USD/CAD sees bids near 1.3500 under a risk aversion theme, as oil looks to regain $80.00
The USD/CAD sought to recover after falling below 1.3500 as the risk-averse sentiment regained momentum. In light of Russia's embargo on oil exports, firmer oil prices have bolstered the Canadian dollar. In response to the risk aversion trend, 10-year US Treasury rates have increased to approximately 3.85%.

After falling to roughly 1.3500 in the early Asian session, the USD/CAD pair has attracted purchasing interest. The Canadian dollar has strengthened as the risk-aversion theme gains traction over the volatile holiday week. After demonstrating a steep decline on Tuesday, the major currency has shown signs of reversal as higher oil prices have helped the Canadian Dollar.

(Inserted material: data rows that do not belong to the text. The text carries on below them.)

/-- **`chainP f X = chainOutStr f n j kb x`** for `|kb| ≥ K`, `j ≤ J`, `|x| = d`. [cite: HaitnerEtAl2020, Lemma 5.7] -/
theorem chainP_apply (f : List Bool → List Bool) (hkb : K n ≤ kb.length) (hj : j < Jp1 n) (hx : x.length = d n) :
    chainP f (Xrec n j kb x) = chainOutStr f n j kb x := by
  have hR : R n ≤ (polyOf E.R).eval (Xrec n j kb x).length := by
    refine eval_le_polyOf E.R ?_
    simp [Xrec, ones]; omega
  rw [chainP, Function.comp_apply, Function.comp_apply, chainInitF_X, chainLoopF, Zrec, fstF_boolPair,
    iterate_loopStep _ _ _ _ _ hR,
    show x.take (N n) = chainSt f n j kb x 0 from rfl, loopModel_bodyF f hkb hj hx (R n) 0 (by omega), Nat.zero_add,
    chainOutF, show boolPair (Xrec n j kb x) (boolPair [] (boolPair (ones (R n)) (chainSt f n j kb x (R n)))) =
      Zrec n j kb x [] (R n) (chainSt f n j kb x (R n)) from rfl,
    stepF_Z f _ _ (by rw [length_chainSt hkb hj hx le_rfl]; exact length_keyAt_le _ _ _), chainOutStr]

/-- `chainInitF ∈ FP`. [folklore] -/
theorem chainInitF_mem_FP : chainInitF ∈ FP :=
  fanoutFn_mem_FP (PolyTimeComputable.id _) (fanoutFn_mem_FP
    (comp_mem_FP lenBinF_mem_FP (XszF_mem_FP _)) (fanoutFn_mem_FP (const_mem_FP _)
      (comp_mem_FP takeFn_mem_FP (fanoutFn_mem_FP (XszF_mem_FP _) XxF_mem_FP))))

/-- `chainLoopF f ∈ FP` for `f ∈ FP` (a counted loop with a body of constant growth). [cite: AroraBarakCC2009, §1.3] -/
theorem chainLoopF_mem_FP {f : List Bool → List Bool} (hf : f ∈ FP) : chainLoopF f ∈ FP :=
  loopFn_mem_FP (bodyF_mem_FP hf) (length_bodyF_le f) (polyOf E.R)

/-- `chainP f ∈ FP` for `f ∈ FP`. [cite: HaitnerEtAl2020, Lemma 5.7 with proof of Thm. 5.1 ("polynomial time")] -/
theorem chainP_mem_FP {f : List Bool → List Bool} (hf : f ∈ FP) : chainP f ∈ FP :=
  comp_mem_FP (stepF_mem_FP hf) (comp_mem_FP (chainLoopF_mem_FP hf) chainInitF_mem_FP)

end ChainBrick

/-! ### The evaluator brick and the hash collection -/

section Family

/-- The context `⟨1ⁿ, ⟨kb, x⟩⟩` from the pair `⟨s, x⟩`, `s = 1ⁿ 0 kb`. [folklore] -/
noncomputable def ctxF : List Bool → List Bool :=
  fanoutFn (onesPrefixFn ∘ fstF) (fanoutFn (afterZeroFn ∘ fstF) sndF)

/-- `ctxF ⟨1ⁿ 0 kb, x⟩ = ⟨1ⁿ, ⟨kb, x⟩⟩`. [folklore] -/
theorem ctxF_apply (n : ℕ) (kb x : List Bool) :
    ctxF (boolPair (ones n ++ false :: kb) x) = boolPair (ones n) (boolPair kb x) := by
  simp [ctxF]

/-- `ctxF ∈ FP`. [folklore] -/
theorem ctxF_mem_FP : ctxF ∈ FP :=
  fanoutFn_mem_FP (comp_mem_FP onesPrefixFn_mem_FP fstF_mem_FP)
    (fanoutFn_mem_FP (comp_mem_FP afterZeroFn_mem_FP fstF_mem_FP) sndF_mem_FP)

/-- **The evaluator brick** (before length normalisation): the concatenation fold of the `J + 1` chains.
[cite: HaitnerEtAl2020, proof of Thm. 5.1, Step 5] -/
noncomputable def evalP (f : List Bool → List Bool) : List Bool → List Bool :=
  foldCat (polyOf E.Nm1) (polyOf E.Jp1) (chainP f) ∘ fanoutFn id (szF E.Jp1) ∘ ctxF

/-- **`evalP f ⟨1ⁿ 0 kb, x⟩ = evalStr f n kb x`** for `|kb| ≥ K n`, `|x| = d n`. [cite: HaitnerEtAl2020, proof of Thm. 5.1, Step 5] -/
theorem evalP_apply (f : List Bool → List Bool) {n : ℕ} {kb x : List Bool} (hkb : K n ≤ kb.length) (hx : x.length = d n) :
    evalP f (boolPair (ones n ++ false :: kb) x) = evalStr f n kb x := by
  have hn : n ≤ (boolPair (ones n) (boolPair kb x)).length := by simp [ones]; omega
  rw [evalP, Function.comp_apply, Function.comp_apply, ctxF_apply, fanoutFn_apply, id, szF_boolPair]
  simp only [E.Jp1_eval, if_pos]
  rw [foldCat_apply]
  · simp only [ones, List.length_replicate]
    exact ccat_congr fun j hj => chainP_apply (n := n) (j := j) (kb := kb) (x := x) f hkb hj hx
  · rw [List.length_replicate]; exact eval_le_polyOf E.Jp1 hn
  · intro j hj
    rw [List.length_replicate] at hj
    rw [show boolPair (boolPair (ones n) (boolPair kb x)) (ones j) = Xrec n j kb x from rfl, chainP_apply f hkb hj hx]
    exact (length_chainOutStr_le _ _ _).trans (eval_le_polyOf E.Nm1 hn)

/-- `evalP f ∈ FP` for `f ∈ FP`. [cite: HaitnerEtAl2020, proof of Thm. 5.1 ("polynomial-time computable")] -/
theorem evalP_mem_FP {f : List Bool → List Bool} (hf : f ∈ FP) : evalP f ∈ FP :=
  comp_mem_FP (foldCat_mem_FP _ _ (chainP_mem_FP hf)) (comp_mem_FP (fanoutFn_mem_FP (PolyTimeComputable.id _) (szF_mem_FP _)) ctxF_mem_FP)

variable (p : Polynomial ℕ)

/-- The output length `(J+1)(N−1)` at the level `n = nOf p |s|`, in unary, from `⟨s, x⟩`. [folklore] -/
noncomputable def rlenF : List Bool → List Bool := szF (mul E.Jp1 E.Nm1) ∘ fanoutFn (LenPres.nOfFn p ∘ fstF) fun _ => []

/-- Value of `rlenF`. [folklore] -/
theorem rlenF_apply (s x : List Bool) :
    rlenF p (boolPair s x) = ones (Jp1 (LenPres.nOf p s.length) * Nm1 (LenPres.nOf p s.length)) := by
  rw [rlenF, Function.comp_apply, fanoutFn_apply, Function.comp_apply, fstF_boolPair, LenPres.nOfFn_apply, szF_boolPair]
  simp

/-- `rlenF p ∈ FP`. [folklore] -/
theorem rlenF_mem_FP : rlenF p ∈ FP :=
  comp_mem_FP (szF_mem_FP _) (fanoutFn_mem_FP (comp_mem_FP (LenPres.nOfFn_mem_FP p) fstF_mem_FP) (const_mem_FP _))

/-- **The hash brick**: the evaluator, cut and padded to `(J+1)(N−1)` symbols at the level of `|s|`.
[cite: HaitnerEtAl2020, proof of Thm. 5.1, Step 5; Goldreich 2004, Def. 6.4.19 (range)] -/
noncomputable def hashP (f : List Bool → List Bool) : List Bool → List Bool :=
  catF (takeFn ∘ fanoutFn (rlenF p) (evalP f)) (Kannan.zerosFn ∘ dropFn ∘ fanoutFn (evalP f) (rlenF p))

/-- `hashP p f ⟨s, x⟩ = fitLen ((J+1)(N−1)) (evalP f ⟨s, x⟩)` (level `nOf p |s|`). [folklore] -/
theorem hashP_apply (f : List Bool → List Bool) (s x : List Bool) :
    hashP p f (boolPair s x) =
      fitLen (Jp1 (LenPres.nOf p s.length) * Nm1 (LenPres.nOf p s.length)) (evalP f (boolPair s x)) := by
  rw [hashP, catF_apply, Function.comp_apply, fanoutFn_apply, Function.comp_apply, Function.comp_apply, fanoutFn_apply,
    rlenF_apply, takeFn_boolPair, dropFn_boolPair, Kannan.zerosFn_apply, fitLen]
  simp [ones]

/-- `hashP p f ∈ FP` for `f ∈ FP`. [cite: HaitnerEtAl2020, proof of Thm. 5.1 ("polynomial-time computable")] -/
theorem hashP_mem_FP {f : List Bool → List Bool} (hf : f ∈ FP) : hashP p f ∈ FP :=
  catF_mem_FP (comp_mem_FP takeFn_mem_FP (fanoutFn_mem_FP (rlenF_mem_FP p) (evalP_mem_FP hf)))
    (comp_mem_FP Kannan.zerosFn_mem_FP (comp_mem_FP dropFn_mem_FP (fanoutFn_mem_FP (evalP_mem_FP hf) (rlenF_mem_FP p))))

/-- **The hash collection of HHRVW's Theorem 5.1** for `f` with coin polynomial `p`: `I(1ⁿ; r) = 1ⁿ 0 r` on
`p(n)` coins; `h_s(x)` the concatenated chained candidates at the level of `s`, length-normalised.
[cite: HaitnerEtAl2020, Thm. 5.1 (the family `G`)] -/
noncomputable def family (f : List Bool → List Bool) : HashCollection where
  index := { run := fun n r => unaryEncodeNat n ++ false :: r, coinLen := fun L => p.eval L }
  hash := fun s x => hashP p f (boolPair s x)

variable {p}

/-- The domain length of the family at index length `L`: `d` at the level `nOf p L`. [cite: Goldreich2004, Def. 6.4.19] -/
def dLen (p : Polynomial ℕ) (L : ℕ) : ℕ := d (LenPres.nOf p L)

/-- The range length of the family at index length `L`: `(J+1)(N−1) = d − 1` at the level `nOf p L`.
[cite: Goldreich2004, Def. 6.4.19] -/
def rLen (p : Polynomial ℕ) (L : ℕ) : ℕ := Jp1 (LenPres.nOf p L) * Nm1 (LenPres.nOf p L)

/-- `rLen + 1 = dLen`: the family shrinks its (restricted) domain by one bit. [cite: HaitnerEtAl2020, Lemma 5.7 and Step 5] -/
theorem rLen_add_one (p : Polynomial ℕ) (L : ℕ) : rLen p L + 1 = dLen p L := Jp1_mul_Nm1 _

/-- **Range**: `|h_s(x)| = rLen |s|` for every `s`, `x`. [cite: Goldreich2004, Def. 6.4.19] -/
theorem length_family_hash (f : List Bool → List Bool) (s x : List Bool) : ((family p f).hash s x).length = rLen p s.length := by
  show (hashP p f (boolPair s x)).length = _
  rw [hashP_apply, length_fitLen, rLen]

/-- The index at parameter `n` with coins `r`: `1ⁿ 0 r`, of length `|r| + n + 1`. [folklore] -/
theorem family_index_run (f : List Bool → List Bool) (n : ℕ) (r : List Bool) :
    (family p f).index.run n r = ones n ++ false :: r := by
  show unaryEncodeNat n ++ false :: r = _
  rw [unaryEncodeNat_eq_replicate]

/-- Indices in the range of `I(1ⁿ)` are `1ⁿ 0 r` with `|r| = p(n)`. [folklore] -/
theorem mem_support_family_index {f : List Bool → List Bool} {n : ℕ} {s : List Bool} (hs : s ∈ ((family p f).indexPMF n).support) :
    ∃ r : List Bool, r.length = p.eval n ∧ s = ones n ++ false :: r := by
  rw [HashCollection.indexPMF, RandAlg.outputPMF, PMF.support_map] at hs
  obtain ⟨ρ, _, rfl⟩ := hs
  refine ⟨ρ.toList, ?_, family_index_run f n _⟩
  rw [List.Vector.toList_length]
  show p.eval (unaryEncodeNat n).length = _
  rw [unaryEncodeNat_eq_replicate, List.length_replicate]

/-- **Index length**: every index in the range of `I(1ⁿ)` has length `p(n) + n + 1 = LenPres.M p n`.
[cite: Goldreich2004, Def. 6.4.19 (1)] -/
theorem length_index_family {f : List Bool → List Bool} {n : ℕ} {s : List Bool} (hs : s ∈ ((family p f).indexPMF n).support) :
    s.length = LenPres.M p n := by
  obtain ⟨r, hr, rfl⟩ := mem_support_family_index hs
  simp [ones, hr, LenPres.M]; ring

/-- The level of an index: `nOf p |s| = n` on the range of `I(1ⁿ)`. [folklore] -/
theorem nOf_length_index {f : List Bool → List Bool} {n : ℕ} {s : List Bool} (hs : s ∈ ((family p f).indexPMF n).support) :
    LenPres.nOf p s.length = n := by
  rw [length_index_family hs]
  exact LenPres.nOf_eq le_rfl (LenPres.M_strictMono (Nat.lt_succ_self n))

/-- **The value on well-formed indices**: for `s = 1ⁿ 0 kb` with `p(n) + n + 1 = |s|`... precisely for
`|kb| = p(n) ≥ K(n)` and `|x| = d(n)`, `h_s(x) = evalStr f n kb x`. [cite: HaitnerEtAl2020, proof of Thm. 5.1, Step 5] -/
theorem family_hash_eq (f : List Bool → List Bool) {n : ℕ} {kb x : List Bool} (hkb : kb.length = p.eval n) (hK : K n ≤ p.eval n)
    (hx : x.length = d n) : (family p f).hash (ones n ++ false :: kb) x = evalStr f n kb x := by
  show hashP p f (boolPair (ones n ++ false :: kb) x) = _
  have hL : (ones n ++ false :: kb).length = LenPres.M p n := by simp [ones, hkb, LenPres.M]; ring
  rw [hashP_apply, hL, LenPres.nOf_eq le_rfl (LenPres.M_strictMono (Nat.lt_succ_self n)), evalP_apply f (hkb ▸ hK) hx,
    fitLen_of_length_eq (length_evalStr (hkb ▸ hK) hx)]

/-- **Efficiency** (Def. 6.4.18/6.4.19 (2)): the index sampler is PPT and the evaluation is polynomial-time,
for `f ∈ FP`. [cite: HaitnerEtAl2020, Thm. 5.1 ("polynomial-time computable"); Goldreich 2004, Def. 6.4.19 (2)] -/
theorem isEfficient_family {f : List Bool → List Bool} (hf : f ∈ FP) : (family p f).IsEfficient := by
  constructor
  · refine ⟨?_, p, fun L => le_rfl⟩
    have hg : catF fstF (List.cons false ∘ sndF) ∈ FP := catF_mem_FP fstF_mem_FP (comp_mem_FP (cons_mem_FP false) sndF_mem_FP)
    obtain ⟨pc, Mc, hM⟩ := hg
    refine ⟨pc, Mc, fun q => ?_⟩
    have h := hM (boolPair (unaryEncodeNat q.1) q.2)
    rw [id, catF_apply, fstF_boolPair, Function.comp_apply, sndF_boolPair] at h
    exact h
  · obtain ⟨pc, Mc, hM⟩ := hashP_mem_FP p hf
    exact ⟨pc, Mc, fun q => hM (boolPair q.1 q.2)⟩

/-- The coin budget of the index sampler is the polynomial `p`. [folklore] -/
@[simp] theorem family_index_coinLen (f : List Bool → List Bool) (L : ℕ) : (family p f).index.coinLen L = p.eval L := rfl

end Family

end HHRVW

end Literature.Computability.Cryptography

Due to the absence of dependable triggers for decisive currency market movements, the risk profile is highly ambiguous. In addition, the market sentiment was unaffected by China's decision to ease restrictions on outbound tourists. On Tuesday, the S&P 500 remained under pressure as tech-savvy firms received intense heat. The US Dollar Index (DXY) has gone sideways near 103.80 after failing to surpass the important 104.00 resistance level.
In the meantime, the US Treasury bonds are affected by the risk aversion theme prompted by illiquid markets due to the holiday week. The yields on 10-year US Treasuries have increased to about 3.85%.
The Canadian Dollar hogged the attention on stronger oil prices. West Texas Intermediate (WTI) futures have slipped little but have continued their upside trajectory and are projected to reclaim the important resistance of $80.00 led by mounting supply worries and China’s progress towards reopening of the economy despite a jump in Covid cases.
After Russian President Vladimir Putin signed a directive prohibiting the sale of Russian oil to countries that enforced the oil price ceiling, supply concerns intensified.
Thomas M. Mertens, a researcher from the Economic Research Department of the Federal Reserve (Fed) Bank of San Francisco, developed a recession predictor based on macroeconomic time series, namely the unemployed unemployment rate. He stated that no forecasters now foresee a forthcoming recession in the following two quarters. Moreover, the unemployment rate does not now indicate an oncoming recession.